Interview: Steve Kimock On His New Album, New Band & New Musical Pursuits

By Chad Berndtson Feb 24, 2016 12:49 pm PST

Words by: Chad Berndston

“Sage.” “Wizard.” “Virtuoso.” “Monk.”

These would be words of high praise and interesting association for anyone, but where guitarist Steve Kimock‘s concerned, they’re pretty much par for the course.

Kimock’s been wowing audiences for so long now with his cerebral, yet highly soulful style that it’s tough to consider what he hasn’t done. In the situations and ensembles he’s been part of for the past year alone — let alone a career that spans more than 40 years — you could have heard him shred electric, or tease out mystical-sounding chords on a range of steel and Hawaiian guitars, or offer up somewhat haunting, gently yielding, but never brittle tones that sound something like a night sky looks.
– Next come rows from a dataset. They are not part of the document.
import Summits.ResolutionOfSingularities.ResolutionOfSingularities.Theses.Valuative
import Summits.ResolutionOfSingularities.ResolutionOfSingularities.Theorems.ValuativeLuAlphaPTorsorDimTwo
import Summits.ResolutionOfSingularities.ResolutionOfSingularities.Theorems.ValuativeLuAlphaPTorsorAbhyankarPlace
import Summits.ResolutionOfSingularities.ResolutionOfSingularities.Theorems.ValuativeLuAlphaPTorsorClosedPointReduction
import Summits.ResolutionOfSingularities.ResolutionOfSingularities.Theorems.ValuativeLuAlphaPTorsorDiscreteAllDim
import Summits.ResolutionOfSingularities.ResolutionOfSingularities.Theorems.ValuativeLuAlphaPTorsorZeroDimReduction
import Summits.ResolutionOfSingularities.ResolutionOfSingularities.Theorems.ValuativeLuAlphaPTorsorKnownRanges
import Summits.ResolutionOfSingularities.ResolutionOfSingularities.Theorems.ValuativeLuAlphaPTorsorAbhyankarTransfer
import Summits.ResolutionOfSingularities.ResolutionOfSingularities.Theorems.ValuativeLuAlphaPTorsorAbhyankarResidueExit
import Summits.ResolutionOfSingularities.ResolutionOfSingularities.Theorems.ValuativeLuAlphaPTorsorAbhyankarSepOfNotResidue
import Summits.ResolutionOfSingularities.ResolutionOfSingularities.Theorems.ValuativeLuAlphaPTorsorRankOne
import Summits.ResolutionOfSingularities.ResolutionOfSingularities.Theorems.ValuativeLuAlphaPTorsorAdaptedDefs
import Summits.ResolutionOfSingularities.ResolutionOfSingularities.Theorems.ValuativeLuAlphaPTorsorAPFlagFinal
import Summits.ResolutionOfSingularities.ResolutionOfSingularities.Theorems.ValuativeLuAlphaPTorsorAdaptedValueStep
import Literature.AlgebraicGeometry.Resolution.CompositeValuations
import Literature.AlgebraicGeometry.Resolution.TranscendenceDefect
import Mathlib.Data.Matrix.Basic
import Mathlib.Algebra.Polynomial.AlgebraMap

/-!
# The crux `Valuative.LuAlphaPTorsor` is EQUIVALENT to its non-Abhyankar (defect) core

Crux `Valuative.LuAlphaPTorsor` (item `stmt-ResolutionOfSingularities-0641`), line
`pfaff-line-log-final-forms`, lead seat c5 (2026-08-17). This file turns the line's whole
reduction (skeleton v6.4, ~35 000 landed lines under `Theorems/ValuativeLuAlphaPTorsor*.lean`)
into ONE importable theorem:

* `luAlphaPTorsor_of_nonAbhyankarCore` — the crux follows from its **non-Abhyankar core**: the
  same conclusion, but only for a valuation ring `O` which is ZERO-DIMENSIONAL over `k`
  (`κ(O)` algebraic over `k`), NOT an Abhyankar place of `K/k` (rational rank `< dim`: the
  valuations with room for defect), NOT discrete of rank one, at a CLOSED-POINT centre of the
  regular base of dimension `≥ 3`, for a radicand `t ^ p` which is not a `p`-th power at the
  centre and none of whose `ℤ`-derivatives is a unit there;
* `luAlphaPTorsor_iff_nonAbhyankarCore` — and conversely (the core is an instance of the crux).

Everything else is PROVED in the tree and assembled here exactly as in the registered skeleton:
reduction to closed-point centres (`stub_closedPointReduction`) and zero-dimensional valuations
(`stub_zeroDimReduction`); the birational case (`stub_birationalExit`); Abhyankar places with
separably generated residue extension of `K` (`stub_abhyankarPlace`, Knaf–Kuhlmann 2005) or of
the base field `Frac A₀` (`stub_abhyankarTransfer`, `stub_abhyankarResidueExit`,
`stub_abhyankarSepOfNotResidue`), or over a perfect ground field
(`luAlphaPTorsor_of_isAbhyankarPlace_of_perfectField`); base dimension `≤ 2` at the centre
(`luAlphaPTorsor_of_ringKrullDim_le_two`, Giraud 1983 along `ν`); a unit derivative of the
radicand (`luAlphaPTorsor_of_isUnit_derivation`); discrete rank-one valuations in every
dimension (`luAlphaPTorsor_of_discrete`); zero-dimensional Abhyankar places of rank one
(`stub_rankOneAbhyankar`, Frobenius twist + very good charts) and of rank `≥ 2`
(`abhyankarHigherRankCore_of_F6v` with `stub_adaptedValueStep`, flag-adapted charts).

So the crux — relative local uniformization of `α_p`-torsors over regular bases, Temkin 2013
Rem. 1.3.5 — is EXACTLY local uniformization at the defect frontier: dimension `3` is of
Cossart–Piltant (2008/2009) strength, dimension `≥ 4` is
`Literature.Barriers.ResolutionOfSingularities.DimensionFourFrontier`. A planner can file the
core as its own statement item and close `stmt-0641` from it by
`luAlphaPTorsor_of_nonAbhyankarCore`.
-/

set_option linter.dupNamespace false

open IsLocalRing

namespace Summit.ResolutionOfSingularities.ResolutionOfSingularities.Theorems.PfaffLine

open Literature.AlgebraicGeometry.Resolution

/-- **The crux follows from its non-Abhyankar (defect) core.** If the conclusion of
`Valuative.LuAlphaPTorsor` holds for every ZERO-DIMENSIONAL, NON-Abhyankar, non-discrete
valuation ring `O` at a closed-point centre of dimension `≥ 3` of the regular base, for radicands
`t ^ p` which are not `p`-th powers at the centre and have no unit `ℤ`-derivative there, then
`Valuative.LuAlphaPTorsor` holds. The proof is the composition of the line
`pfaff-line-log-final-forms` (all other cases are theorems of the tree, see the module
docstring). [new] -/
theorem luAlphaPTorsor_of_nonAbhyankarCore
    (H : ∀ p : ℕ, p.Prime → ∀ (k K : Type) [Field k] [CharP k p] [Field K] [Algebra k K] (O : ValuationSubring K) (A₀ : Subalgebra k K) (h₀ : A₀.toSubring ≤ O.toSubring) (t : K), A₀.FG → ∀ (htp : t ^ p ∈ A₀), IsFractionRing (Algebra.adjoin k (insert t (A₀ : Set K))) K → IsRegularLocalRing (Localization.AtPrime (Ideal.comap (Subring.inclusion h₀) (IsLocalRing.maximalIdeal O))) → (Ideal.comap (Subring.inclusion h₀) (IsLocalRing.maximalIdeal O)).IsMaximal → (∀ x : K, x ∈ O → ∃ f : Polynomial k, f ≠ 0 ∧ Polynomial.aeval x f ∈ O.nonunits) → ¬ ringKrullDim (Localization.AtPrime (Ideal.comap (Subring.inclusion h₀) (IsLocalRing.maximalIdeal O))) ≤ 2 → ¬ Literature.AlgebraicGeometry.Resolution.IsAbhyankarPlace O (algebraMap k K).fieldRange ⊤ → ¬ (∃ π : K, π ≠ 0 ∧ O.valuation π < 1 ∧ ∀ z : K, z ≠ 0 → ∃ n : ℤ, O.valuation z = O.valuation π ^ n) → (∀ δ : Derivation ℤ (Localization.AtPrime (Ideal.comap (Subring.inclusion h₀) (IsLocalRing.maximalIdeal O))) (Localization.AtPrime (Ideal.comap (Subring.inclusion h₀) (IsLocalRing.maximalIdeal O))), ¬ IsUnit (δ (algebraMap A₀.toSubring (Localization.AtPrime (Ideal.comap (Subring.inclusion h₀) (IsLocalRing.maximalIdeal O))) ⟨t ^ p, htp⟩))) → (∀ c : Localization.AtPrime (Ideal.comap (Subring.inclusion h₀) (IsLocalRing.maximalIdeal O)), algebraMap A₀.toSubring (Localization.AtPrime (Ideal.comap (Subring.inclusion h₀) (IsLocalRing.maximalIdeal O))) ⟨t ^ p, htp⟩ ≠ c ^ p) → ∃ (A : Subalgebra k K) (h : A.toSubring ≤ O.toSubring), A₀ ≤ A ∧ t ∈ A ∧ A.FG ∧ IsFractionRing A K ∧ IsRegularLocalRing (Localization.AtPrime (Ideal.comap (Subring.inclusion h) (IsLocalRing.maximalIdeal O)))) :
    Summit.ResolutionOfSingularities.ResolutionOfSingularities.Theses.Valuative.LuAlphaPTorsor := by
  classical
  intro p hp
  -- reduction to closed-point centres (stub G) and zero-dimensional valuations (stub G₂)
  refine stub_closedPointReduction p hp ?_
  refine stub_zeroDimReduction p hp ?_
  intro k K _ _ _ _ O A₀ h₀ t hfg htp hfr hreg hmax hzd
  -- (0) the birational case
  by_cases hpow : ∃ c : Localization.AtPrime (Ideal.comap (Subring.inclusion h₀)
      (IsLocalRing.maximalIdeal O)), algebraMap A₀.toSubring (Localization.AtPrime
        (Ideal.comap (Subring.inclusion h₀) (IsLocalRing.maximalIdeal O))) ⟨t ^ p, htp⟩ = c ^ p
  · exact stub_birationalExit p hp k K O A₀ h₀ t hfg htp hfr hreg hpow
  push Not at hpow
  -- (1) Abhyankar places with separably generated residue extension of `K`
  by_cases hAbh : Literature.AlgebraicGeometry.Resolution.IsAbhyankarPlace O (algebraMap k K).fieldRange ⊤ ∧
      Literature.AlgebraicGeometry.Resolution.SeparablyGeneratedOver
        (Literature.AlgebraicGeometry.Resolution.resField O (algebraMap k K).fieldRange)
        (Literature.AlgebraicGeometry.Resolution.resField O ⊤)
  · exact stub_abhyankarPlace p hp k K O A₀ h₀ t hfg htp hfr hAbh.1 hAbh.2
  -- (1') Abhyankar places with separably generated residue extension of the base `K₀`
  by_cases hAbh₀ : Literature.AlgebraicGeometry.Resolution.IsAbhyankarPlace O (algebraMap k K).fieldRange ⊤ ∧
      Literature.AlgebraicGeometry.Resolution.SeparablyGeneratedOver
        (Literature.AlgebraicGeometry.Resolution.resField O (algebraMap k K).fieldRange)
        (Literature.AlgebraicGeometry.Resolution.resField O (Subfield.closure (A₀ : Set K)))
  · obtain ⟨hAK, hS₀⟩ := hAbh₀
    have hA₀K : Literature.AlgebraicGeometry.Resolution.IsAbhyankarPlace O
        (algebraMap k K).fieldRange (Subfield.closure (A₀ : Set K)) :=
      stub_abhyankarTransfer p hp k K O A₀ h₀ t htp hfr hAK
    by_cases hPf : ∃ c g : K, c ∈ Subfield.closure (A₀ : Set K) ∧ g ∈ Subfield.closure (A₀ : Set K) ∧
        g ≠ 0 ∧ (t - c) / g ∈ O ∧
        ∀ z : K, z ∈ Subfield.closure (A₀ : Set K) → ¬ O.valuation ((t - c) / g - z) < 1
    · exact stub_abhyankarResidueExit p hp k K O A₀ h₀ t hfg htp hfr hA₀K hS₀ hPf
    · exact stub_abhyankarPlace p hp k K O A₀ h₀ t hfg htp hfr hAK
        (stub_abhyankarSepOfNotResidue p hp k K O A₀ h₀ t hfg htp hfr hreg hAK hS₀ hPf hpow)
  -- (1'') Abhyankar places over a PERFECT ground field (KK05 Thm 1.1 + Cor 2.2, landed)
  by_cases hAbhP : Literature.AlgebraicGeometry.Resolution.IsAbhyankarPlace O (algebraMap k K).fieldRange ⊤ ∧
      PerfectField k
  · obtain ⟨hAK, hperf⟩ := hAbhP
    haveI := hperf
    exact luAlphaPTorsor_of_isAbhyankarPlace_of_perfectField p hp k K O A₀ h₀ t hfg htp hfr hAK
  -- (2) base dimension ≤ 2 at the centre (Mon_ν(2), Giraud 1983 along ν)
  by_cases hdim2 : ringKrullDim (Localization.AtPrime (Ideal.comap (Subring.inclusion h₀)
      (IsLocalRing.maximalIdeal O))) ≤ 2
  · exact luAlphaPTorsor_of_ringKrullDim_le_two p hp k K O A₀ h₀ t hfg htp hfr hreg hdim2
  -- (3) a unit derivative
  by_cases hδ : ∃ δ : Derivation ℤ (Localization.AtPrime (Ideal.comap (Subring.inclusion h₀)
      (IsLocalRing.maximalIdeal O))) (Localization.AtPrime (Ideal.comap (Subring.inclusion h₀)
      (IsLocalRing.maximalIdeal O))), IsUnit (δ (algebraMap A₀.toSubring (Localization.AtPrime
        (Ideal.comap (Subring.inclusion h₀) (IsLocalRing.maximalIdeal O))) ⟨t ^ p, htp⟩))
  · exact luAlphaPTorsor_of_isUnit_derivation p hp k K O A₀ h₀ t hfg htp hfr hreg hδ
  push Not at hδ
  -- (4) DISCRETE rank-one valuations, every dimension (branch DiscreteAllDim, landed)
  by_cases hdisc : ∃ π : K, π ≠ 0 ∧ O.valuation π < 1 ∧ ∀ z : K, z ≠ 0 → ∃ n : ℤ, O.valuation z = O.valuation π ^ n
  · exact luAlphaPTorsor_of_discrete p hp k K O A₀ h₀ t hfg htp hfr hreg hdisc
  -- (5) zero-dimensional, closed-point centre of dimension ≥ 3, non-discrete:
  --     Abhyankar places — RANK ONE (S6, landed) / rank ≥ 2 (F⁶ᵇ, open) —, or the non-Abhyankar core (F⁶ᵃ, open)
  by_cases hAK : Literature.AlgebraicGeometry.Resolution.IsAbhyankarPlace O (algebraMap k K).fieldRange ⊤
  · by_cases hr1 : ∀ z w : K, O.valuation z < 1 → w ≠ 0 → ∃ N : ℕ, O.valuation z ^ N < O.valuation w
    · exact stub_rankOneAbhyankar p hp k K O A₀ h₀ t hfg htp hfr hzd hAK hr1
    · exact abhyankarHigherRankCore_of_F6v stub_adaptedValueStep p hp k K O A₀ h₀ t hfg htp hfr hreg hmax hzd hdim2 hAK hr1
        (fun h => hAbh ⟨hAK, h⟩) (fun h => hAbh₀ ⟨hAK, h⟩) (fun h => hAbhP ⟨hAK, h⟩) hdisc hδ hpow
  · exact H p hp k K O A₀ h₀ t hfg htp hfr hreg hmax hzd hdim2 hAK hdisc hδ hpow

/-- **`Valuative.LuAlphaPTorsor` is equivalent to its non-Abhyankar (defect) core** (registered
anchor `luAlphaPTorsor_iff_nonAbhyankarCore` of item `stmt-ResolutionOfSingularities-0641`): the
forward direction instantiates the crux, the backward one is `luAlphaPTorsor_of_nonAbhyankarCore`.
[new] -/
theorem luAlphaPTorsor_iff_nonAbhyankarCore :
    Summit.ResolutionOfSingularities.ResolutionOfSingularities.Theses.Valuative.LuAlphaPTorsor ↔
    (∀ p : ℕ, p.Prime → ∀ (k K : Type) [Field k] [CharP k p] [Field K] [Algebra k K] (O : ValuationSubring K) (A₀ : Subalgebra k K) (h₀ : A₀.toSubring ≤ O.toSubring) (t : K), A₀.FG → ∀ (htp : t ^ p ∈ A₀), IsFractionRing (Algebra.adjoin k (insert t (A₀ : Set K))) K → IsRegularLocalRing (Localization.AtPrime (Ideal.comap (Subring.inclusion h₀) (IsLocalRing.maximalIdeal O))) → (Ideal.comap (Subring.inclusion h₀) (IsLocalRing.maximalIdeal O)).IsMaximal → (∀ x : K, x ∈ O → ∃ f : Polynomial k, f ≠ 0 ∧ Polynomial.aeval x f ∈ O.nonunits) → ¬ ringKrullDim (Localization.AtPrime (Ideal.comap (Subring.inclusion h₀) (IsLocalRing.maximalIdeal O))) ≤ 2 → ¬ Literature.AlgebraicGeometry.Resolution.IsAbhyankarPlace O (algebraMap k K).fieldRange ⊤ → ¬ (∃ π : K, π ≠ 0 ∧ O.valuation π < 1 ∧ ∀ z : K, z ≠ 0 → ∃ n : ℤ, O.valuation z = O.valuation π ^ n) → (∀ δ : Derivation ℤ (Localization.AtPrime (Ideal.comap (Subring.inclusion h₀) (IsLocalRing.maximalIdeal O))) (Localization.AtPrime (Ideal.comap (Subring.inclusion h₀) (IsLocalRing.maximalIdeal O))), ¬ IsUnit (δ (algebraMap A₀.toSubring (Localization.AtPrime (Ideal.comap (Subring.inclusion h₀) (IsLocalRing.maximalIdeal O))) ⟨t ^ p, htp⟩))) → (∀ c : Localization.AtPrime (Ideal.comap (Subring.inclusion h₀) (IsLocalRing.maximalIdeal O)), algebraMap A₀.toSubring (Localization.AtPrime (Ideal.comap (Subring.inclusion h₀) (IsLocalRing.maximalIdeal O))) ⟨t ^ p, htp⟩ ≠ c ^ p) → ∃ (A : Subalgebra k K) (h : A.toSubring ≤ O.toSubring), A₀ ≤ A ∧ t ∈ A ∧ A.FG ∧ IsFractionRing A K ∧ IsRegularLocalRing (Localization.AtPrime (Ideal.comap (Subring.inclusion h) (IsLocalRing.maximalIdeal O)))) := by
  refine ⟨fun h => ?_, luAlphaPTorsor_of_nonAbhyankarCore⟩
  intro p hp k K _ _ _ _ O A₀ h₀ t hfg htp hfr hreg _ _ _ _ _ _ _
  exact h p hp k K O A₀ h₀ t hfg htp hfr hreg

end Summit.ResolutionOfSingularities.ResolutionOfSingularities.Theorems.PfaffLine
He’s spent a lot of time over the past few years in the Grateful Dead idiom, particularly with RatDog and also with a boogie-heavy Steve Kimock & Friends group focused on Dead and Jerry Garcia staples. But he’s never been one to pin down, and Kimock’s latest album, Last Danger of Frost (out March 18), is perhaps his post un-pin-down-able album yet.

Flush with a range of sonic textures, from coarse electronics to spectral acoustics, it’s an experimental effort, no doubt. One track is a construct of tones yielded from guitar feedback. But this is not Kimock’s Metal Machine Music — far from it. It sounds like a 60-year-old guitar wizard sounding ever more defiantly like himself. And what’s more, he has a new band, K I M O C K, at the ready to serve this left-of-center creativity: his oldest son, John Morgan Kimock, back from a stint with Mike Gordon to play drums, old pal Bobby Vega on bass, and upstart Leslie Mendelson on vocals.

Kimock turned the big six-zero in October, and is at a time in life, he notes, where many of his longtime compadres and musical colleagues have passed on.

As he and the band gear up for a lengthy tour, he updated JamBase on what’s to come.

JAMBASE: So what is K I M O C K about? Tell me what this band is and how you arrived at this lineup.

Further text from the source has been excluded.